import Summits.BirchSwinnertonDyer.BirchSwinnertonDyer.Theorems.GenusKolyvaginAtTwoGenusDeepSupplyAtTwoNegDiscNarrowKFourCellShaCardCurrency
import Summits.BirchSwinnertonDyer.BirchSwinnertonDyer.Theorems.GenusKolyvaginAtTwoExactDescentAtTwoOfFourFactsClosed
import HarnessLib

/-!
# Route `GenusKolyvaginAtTwo`, supply crux 23491 `GenusDeepSupplyAtTwoNegDiscNarrow` — THE KERNELS K₁ (31525) / K₄ (31526) IN LEAF CURRENCY,
# PER CURVE: on their frames K1Neg-at-`E` ⟺ `BSD₂(E)` and K4Neg-at-`E` ⟺ `BSD₂(E)`, modulo the twin's `BSD₂`, PRINT and (for K₄) Q2 + the cut

LEAD seat `bsd-line-gk2-p1` g24 (cell `bsd-f1-sign2`), `--supports stmt-BirchSwinnertonDyer-23491 --as helper`.  THEOREMS ONLY (no definition, no
named fact, no `sorry`).  **BSD is NOT proved by this file; nothing is closed; every theorem is CONDITIONAL on `BSDp Wd 2` for the rank-one twin
(an instance of U₂ `MinimalTwinBSDTwo`, stmt-22985) and on the route's PRINT items** (`GrossZagierAllLevels` 24148, `EntireLFunctionRat` 19273,
`MultPublishedInputsAtTwo` 19921, `MilneAnyModel` 24149).

WHAT.  gk2-p5 g34/g36 proved the kernels LOSSLESS (leaf ⟹ kernel, `…SupplyKernelsLossless`, `…KFourCellHalvingDescentKFourNeg` §4); the route ledger
is the converse.  Read PER CURVE both directions only ever use `BSD₂` of the TWO members of the Heegner pair, so on a fixed frame:
* §1 `depth_eq_zero_iff_bsdp_of_natCard_selmerGroup_eq_one` — K₁ cells (`#Sel₂(E) = 1`, BOTH signs, no cut, no Q2): **`M₀ = 0 ↔ BSDp W 2`**
  given `BSDp Wd 2` + PRINT (→: `Ш(E/K)[2^∞] = 0` at depth zero, 31538, then `ExactDescentAtTwo`, 24238; ←: Lossless §2 `#Ш(E/K)[2^∞] = 4^(M₀)` vs
  §1 `= 1`).  So K1Neg/K1Pos at `E` («`1 ≤ M₀` is absurd») are EXACTLY `BSD₂(E)` given `BSD₂(E^(d_K))`.
* §2 `kFourNeg_conclusion_iff_bsdp` — the K₄ cell of 23491 on the cut, mod Q2: **K4Neg's conclusion at `E` ↔ BSDp W 2** given `BSDp Wd 2` + PRINT
  (→: witness ⟹ `#Ш(E/K)[2^∞] = 4^(M₀)` (p773559 §4, Kolyvagin exactness) ⟹ `ExactDescentAtTwo`; ←: Lossless §2 ⟹ `#Ш(E/K)[2^∞] = 4^(M₀)` ⟹
  p773559 §4 `kFourNeg_conclusion_of_pow_dvd_natCard_sha_baseChange`).
READING (LEAD census, now per curve in the kernel): on its cells the supply crux's beyond-print content K₁ ∧ K₄ is, curve by curve, `BSD₂(E)` for the
rank-`0` member GIVEN `BSD₂` of the rank-`1` twin — the line neither over- nor under-claims; K₄ at depth ≥ 2 is open exactly because `BSD₂(E)` is.
BSD is NOT proved by any of this.

References: [GrossZagier1986] V.§2 (2.2); [Milne1972ArithmeticAV] §1 Thm. 1; [Kramer1981] Thm. 1; [McCallumLMS1991] §5 Thm. 5.4; [Kolyvagin1991MathAnn]
Thm. 1; [Miller2011LMS] Def. 1.1.
-/

set_option autoImplicit false
-- the Theorems namespace of this sub repeats the summit name by design (D-0017 nested layout)
set_option linter.dupNamespace false

noncomputable section

open scoped Classical

namespace Summit.BirchSwinnertonDyer.BirchSwinnertonDyer.Theorems.GenusSupplyNarrow.KFourCell.LeafCurrency

open WeierstrassCurve NumberField IsDedekindDomain Field Literature.NumberTheory.EllipticCurves
  Literature.NumberTheory.GaloisRepresentations Literature.NumberTheory.EllipticCurves.ModularForms
open Summit.BirchSwinnertonDyer.BirchSwinnertonDyer.Theses.GenusKolyvaginAtTwo
  (KolyvaginRelationAtTwo GrossZagierAllLevels EntireLFunctionRat MultPublishedInputsAtTwo MilneAnyModel ExactDescentAtTwo)
open Summit.BirchSwinnertonDyer.BirchSwinnertonDyer.Theorems.GenusSupplyNarrow
open Summit.BirchSwinnertonDyer.BirchSwinnertonDyer.Theorems.GenusSupplyNarrow.KFourCell.ShaCardCurrency

/-! ## §1 K₁ cells: depth zero ⟺ `BSD₂(E)` -/

/-- **K₁ IN LEAF CURRENCY, per curve.**  `E/ℚ` globally minimal, non-CM, `r_an(E) = 0`, `ρ_{E,2^n}` onto, `C(E)` odd, `#Sel₂(E) = 1`; `K` imaginary
quadratic, `d_K` odd `≠ −3`, Heegner; an odd-Manin `Dt`; `P(1)` of infinite order with `2^(M₀) ∥ P(1)`; a globally minimal twin `Wd ≅ E^(d_K)` of analytic
rank `1` with `#Sel₂(Wd) = 2` inside the sign's budget (`Δ<0 ∧ ord₂C(Wd) ≤ 1` or `Δ>0 ∧ ord₂C(Wd) = 0`).  Then, GIVEN `BSDp Wd 2` and the four PRINT items:
**`M₀ = 0 ↔ BSDp W 2`** (→ via 31538 + `ExactDescentAtTwo`; ← via Lossless §2/§1).  So K1Neg/K1Pos at `E` say exactly `BSD₂(E)`.  CONDITIONAL; BSD is NOT
proved by this. [cite: GrossZagier1986, V.§2 (2.2)] [cite: Milne1972ArithmeticAV, §1 Thm. 1] [cite: Kramer1981, Thm. 1] [cite: Miller2011LMS, Def. 1.1] -/
theorem depth_eq_zero_iff_bsdp_of_natCard_selmerGroup_eq_one
    (hGZ : GrossZagierAllLevels) (hL : EntireLFunctionRat) (hGZK : MultPublishedInputsAtTwo) (hMi : MilneAnyModel)
    (W : WeierstrassCurve ℚ) [W.IsElliptic] [W.IsGloballyMinimal] [NeZero (W.conductorNorm ℤ)] (hcm : ¬ W.HasCM) (hr0 : W.analyticRank = 0)
    (hρ : ∀ n : ℕ, 0 < n → W.HasSurjectiveModNGaloisRep ((2 : ℤ) ^ n)) (hT : Odd W.tamagawaProduct) (h1 : Nat.card (W.selmerGroup 2) = 1)
    (K : Type) [Field K] [NumberField K] (hIQ : IsImaginaryQuadratic K) (hodd : Odd (NumberField.discr K))
    (h3 : NumberField.discr K ≠ -3) (hHe : SatisfiesHeegnerHypothesis (W.conductorNorm ℤ) K)
    (Dt : ModularParametrizationData W (W.conductorNorm ℤ))
    (hopt : ∀ z ∈ Dt.L.lattice, ∃ w ∈ periodLattice Dt.f, z = (Dt.c : ℂ) * w) (hc : Odd Dt.c)
    (β : ℤ) (ι : K →+* ℂ) (d₁ : KolyvaginHeegnerData Dt β ι 1) (hy : ¬ IsOfFinAddOrder d₁.derivedPoint) (M₀ : ℕ)
    (hdiv : ∃ Q : (W.baseChange (ringClassField K ι 1)).toAffine.Point, ((2 ^ M₀ : ℕ) : ℤ) • Q = d₁.derivedPoint)
    (hndiv : ¬ ∃ Q : (W.baseChange (ringClassField K ι 1)).toAffine.Point, ((2 ^ (M₀ + 1) : ℕ) : ℤ) • Q = d₁.derivedPoint)
    (Wd : WeierstrassCurve ℚ) [Wd.IsElliptic] [Wd.IsGloballyMinimal]
    (hWd : ∃ C : VariableChange ℚ, C • W.quadraticTwist (NumberField.discr K : ℚ) = Wd) (hrd : Wd.analyticRank = 1)
    (hSel : Nat.card (Wd.selmerGroup 2) = 2)
    (hbudget : (W.Δ < 0 ∧ padicValNat 2 Wd.tamagawaProduct ≤ 1) ∨ (0 < W.Δ ∧ padicValNat 2 Wd.tamagawaProduct = 0))
    (hBd : BSDp Wd 2) :
    M₀ = 0 ↔ BSDp W 2 := by
  haveI : Fact (Nat.Prime 2) := ⟨Nat.prime_two⟩
  have hρ2 : W.HasSurjectiveModNGaloisRep 2 := by simpa using hρ 1 one_pos
  have hG : ExactDescentAtTwo := GenusExactDescent.exactDescentAtTwoOfFourFacts_proof ⟨hGZ, hGZK, hL, hMi⟩
  constructor
  · rintro rfl
    -- depth zero: `Ш(E/K)[2^∞] = 0` (31538), then the quadratic `2`-descent of exactness (24238)
    have hSha : Nat.card (AddCommGroup.primaryComponent (W.baseChange K).sha 2) = 2 ^ (2 * 0) := by
      rw [mul_zero, pow_zero]
      exact Lossless.natCard_primaryComponent_sha_baseChange_two_eq_one_of_natCard_selmerGroup_eq_one W K hT hr0 h1 hIQ hodd hHe hρ2 Dt β ι
        d₁ hy 0 hndiv Wd hWd hSel hbudget
    exact hG W hcm hr0 hρ hT K hIQ hodd h3 hHe Dt hopt hc β ι d₁ hy 0 hdiv hndiv hSha Wd hWd hSel hBd
  · intro hBW
    -- `BSD₂` of the pair gives `#Ш(E/K)[2^∞] = 4^(M₀)`; depth-zero cells have `#Ш(E/K)[2^∞] = 1`
    have hpow := Lossless.natCard_primaryComponent_sha_baseChange_two_eq_pow_of_bsdp_pair hGZ hL hGZK hMi W hρ2 hT hr0 K hIQ hodd h3 hHe Dt
      hc β ι d₁ M₀ hdiv hndiv Wd hWd hrd hBW hBd
    have hone := Lossless.natCard_primaryComponent_sha_baseChange_two_eq_one_of_natCard_selmerGroup_eq_one W K hT hr0 h1 hIQ hodd hHe hρ2 Dt
      β ι d₁ hy M₀ hndiv Wd hWd hSel hbudget
    rw [hone] at hpow
    have h0 : 2 * M₀ = 0 := (Nat.pow_right_injective le_rfl (hpow.symm.trans (pow_zero 2).symm))
    omega

/-! ## §2 The K₄ cell of 23491 (cut, mod Q2): K4Neg-at-`E` ⟺ `BSD₂(E)` -/

/-- **K₄ IN LEAF CURRENCY, per curve.**  On K4Neg's frame (binders VERBATIM: habitat, `Δ < 0`, `#Sel₂(E) = 4`, prime Heegner frame, odd-Manin `Dt`,
`2^(M₀) ∥ P(1)`, `1 ≤ M₀`, globally minimal twin of analytic rank `1` with `#Sel₂(Wd) = 2`, `ord₂ C(Wd) ≤ 1`) + one odd multiplicative prime + Q2, GIVEN
`BSDp Wd 2` and the four PRINT items: **K4Neg's conclusion at `E` ↔ BSDp W 2**.  (→: Kolyvagin exactness `#Ш(E/K)[2^∞] = 4^(M₀)` from the witness
(p773559 §4) feeds `ExactDescentAtTwo` (24238); ←: `BSD₂` of the pair gives `#Ш(E/K)[2^∞] = 4^(M₀)` (Lossless §2), and p773559 §4 turns
`4^(M₀) ∣ #Ш(E/K)[2^∞]` into the witness.)  So the beyond-print kernel K₄ of the Δ<0 supply is, curve by curve on the cut, `BSD₂(E)` for the rank-`0`
member given `BSD₂(E^(d_K))`.  CONDITIONAL; BSD is NOT proved by this; K4Neg is NOT proved by this.
[cite: McCallumLMS1991, §5 Thm. 5.4] [cite: Kolyvagin1991MathAnn, Thm. 1] [cite: GrossZagier1986, V.§2 (2.2)] [cite: Milne1972ArithmeticAV, §1 Thm. 1] -/
theorem kFourNeg_conclusion_iff_bsdp
    (hGZ : GrossZagierAllLevels) (hL : EntireLFunctionRat) (hGZK : MultPublishedInputsAtTwo) (hMi : MilneAnyModel) (hQ2 : KolyvaginRelationAtTwo)
    (W : WeierstrassCurve ℚ) [W.IsElliptic] [W.IsGloballyMinimal] [NeZero (W.conductorNorm ℤ)] (hcm : ¬ W.HasCM)
    (hr0 : W.analyticRank = 0) (hρ : ∀ n : ℕ, 0 < n → W.HasSurjectiveModNGaloisRep ((2 : ℤ) ^ n)) (hT : Odd W.tamagawaProduct)
    (hneg : W.Δ < 0) (h4 : Nat.card (W.selmerGroup 2) = 4)
    (K : Type) [Field K] [NumberField K] (hIQ : IsImaginaryQuadratic K) (hodd : Odd (NumberField.discr K))
    (h3 : NumberField.discr K ≠ -3) (hHe : SatisfiesHeegnerHypothesis (W.conductorNorm ℤ) K)
    (hsq1 : ¬ IsSquare ((NumberField.discr K : ℚ) * -|W.Δ|)) (hsq2 : ¬ IsSquare ((NumberField.discr K : ℚ) * (-(2 * |W.Δ|))))
    (ℓ₀ : ℕ) (hℓ₀ : ℓ₀.Prime) (hdK : NumberField.discr K = -(ℓ₀ : ℤ))
    (h2K : ((Ideal.span {(2 : ℤ)}).primesOver (𝓞 K)).ncard = 2)
    (Dt : ModularParametrizationData W (W.conductorNorm ℤ))
    (hopt : ∀ z ∈ Dt.L.lattice, ∃ w ∈ periodLattice Dt.f, z = (Dt.c : ℂ) * w) (hc : Odd Dt.c)
    (β : ℤ) (ι : K →+* ℂ) (d₁ : KolyvaginHeegnerData Dt β ι 1) (hy : ¬ IsOfFinAddOrder d₁.derivedPoint) (M₀ : ℕ)
    (hdiv : ∃ Q : (W.baseChange (ringClassField K ι 1)).toAffine.Point, ((2 ^ M₀ : ℕ) : ℤ) • Q = d₁.derivedPoint)
    (hndiv : ¬ ∃ Q : (W.baseChange (ringClassField K ι 1)).toAffine.Point, ((2 ^ (M₀ + 1) : ℕ) : ℤ) • Q = d₁.derivedPoint)
    (hM₀ : 1 ≤ M₀) (Wd : WeierstrassCurve ℚ) [Wd.IsElliptic] [Wd.IsGloballyMinimal]
    (hWd : ∃ C : VariableChange ℚ, C • W.quadraticTwist (NumberField.discr K : ℚ) = Wd) (hrd : Wd.analyticRank = 1)
    (hSel : Nat.card (Wd.selmerGroup 2) = 2) (hDEF : padicValNat 2 Wd.tamagawaProduct ≤ 1)
    (v : HeightOneSpectrum (𝓞 ℚ)) (h2v : ((2 : ℕ) : 𝓞 ℚ) ∉ v.asIdeal) (hNv : ((W.conductorNorm ℤ : ℕ) : 𝓞 ℚ) ∈ v.asIdeal)
    (hmult : W.HasMultiplicativeReductionAt v)
    (hBd : BSDp Wd 2) :
    (∃ (n : ℕ) (d : KolyvaginHeegnerData Dt β ι n), Squarefree n ∧
      (∀ ℓ ∈ n.primeFactors, Zhang2014.IsKolyvaginPrime (W.conductorNorm ℤ) W K 2 ℓ ∧ 2 ≤ Zhang2014.kolyvaginIndex W 2 ℓ ∧
        FrobEqFrobInfty W K 2 ℓ) ∧
      ¬ ∃ Q : (W.baseChange (ringClassField K ι n)).toAffine.Point, (2 : ℤ) • Q = d.derivedPoint) ↔
    BSDp W 2 := by
  haveI : Fact (Nat.Prime 2) := ⟨Nat.prime_two⟩
  have hρ2 : W.HasSurjectiveModNGaloisRep 2 := by simpa using hρ 1 one_pos
  have hG : ExactDescentAtTwo := GenusExactDescent.exactDescentAtTwoOfFourFacts_proof ⟨hGZ, hGZK, hL, hMi⟩
  constructor
  · intro hK4
    -- Kolyvagin exactness from the witness, then the quadratic `2`-descent of exactness
    have hSha := natCard_sha_baseChange_two_eq_pow_of_kFourNeg_witness hQ2 W hcm hr0 hρ hT hneg h4 K hIQ hodd h3 hHe hsq1 hsq2 ℓ₀ hℓ₀ hdK
      h2K Dt hopt hc β ι d₁ hy M₀ hdiv hndiv hM₀ Wd hWd hrd hSel hDEF v h2v hNv hmult hK4
    exact hG W hcm hr0 hρ hT K hIQ hodd h3 hHe Dt hopt hc β ι d₁ hy M₀ hdiv hndiv hSha Wd hWd hSel hBd
  · intro hBW
    -- `BSD₂` of the pair gives `#Ш(E/K)[2^∞] = 4^(M₀)`; its divisibility half is the witness (p773559 §4)
    have hpow := Lossless.natCard_primaryComponent_sha_baseChange_two_eq_pow_of_bsdp_pair hGZ hL hGZK hMi W hρ2 hT hr0 K hIQ hodd h3 hHe Dt
      hc β ι d₁ M₀ hdiv hndiv Wd hWd hrd hBW hBd
    exact kFourNeg_conclusion_of_pow_dvd_natCard_sha_baseChange hQ2 W hcm hr0 hρ hT hneg h4 K hIQ hodd h3 hHe hsq1 hsq2 ℓ₀ hℓ₀ hdK h2K Dt
      hopt hc β ι d₁ hy M₀ hdiv hndiv hM₀ Wd hWd hrd hSel hDEF v h2v hNv hmult (by rw [hpow])

end Summit.BirchSwinnertonDyer.BirchSwinnertonDyer.Theorems.GenusSupplyNarrow.KFourCell.LeafCurrency

end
════════
# Activity:
Your task is to restate, word for word, the lines from the beginning of the records to the line with "zero, 31538, then", inclusive.

# Response to the task:
import Summits.BirchSwinnertonDyer.BirchSwinnertonDyer.Theorems.GenusKolyvaginAtTwoGenusDeepSupplyAtTwoNegDiscNarrowKFourCellShaCardCurrency
import Summits.BirchSwinnertonDyer.BirchSwinnertonDyer.Theorems.GenusKolyvaginAtTwoExactDescentAtTwoOfFourFactsClosed
import HarnessLib

/-!
# Route `GenusKolyvaginAtTwo`, supply crux 23491 `GenusDeepSupplyAtTwoNegDiscNarrow` — THE KERNELS K₁ (31525) / K₄ (31526) IN LEAF CURRENCY,
# PER CURVE: on their frames K1Neg-at-`E` ⟺ `BSD₂(E)` and K4Neg-at-`E` ⟺ `BSD₂(E)`, modulo the twin's `BSD₂`, PRINT and (for K₄) Q2 + the cut

LEAD seat `bsd-line-gk2-p1` g24 (cell `bsd-f1-sign2`), `--supports stmt-BirchSwinnertonDyer-23491 --as helper`.  THEOREMS ONLY (no definition, no
named fact, no `sorry`).  **BSD is NOT proved by this file; nothing is closed; every theorem is CONDITIONAL on `BSDp Wd 2` for the rank-one twin
(an instance of U₂ `MinimalTwinBSDTwo`, stmt-22985) and on the route's PRINT items** (`GrossZagierAllLevels` 24148, `EntireLFunctionRat` 19273,
`MultPublishedInputsAtTwo` 19921, `MilneAnyModel` 24149).

WHAT.  gk2-p5 g34/g36 proved the kernels LOSSLESS (leaf ⟹ kernel, `…SupplyKernelsLossless`, `…KFourCellHalvingDescentKFourNeg` §4); the route ledger
is the converse.  Read PER CURVE both directions only ever use `BSD₂` of the TWO members of the Heegner pair, so on a fixed frame:
* §1 `depth_eq_zero_iff_bsdp_of_natCard_selmerGroup_eq_one` — K₁ cells (`#Sel₂(E) = 1`, BOTH signs, no cut, no Q2): **`M₀ = 0 ↔ BSDp W 2`**
  given `BSDp Wd 2` + PRINT (→: `Ш(E/K)[2^∞] = 0` at depth zero, 31538, then `ExactDescentAtTwo`, 24238; ←: Lossless §2 `#Ш(E/K)[2^∞] = 4^(M₀)` vs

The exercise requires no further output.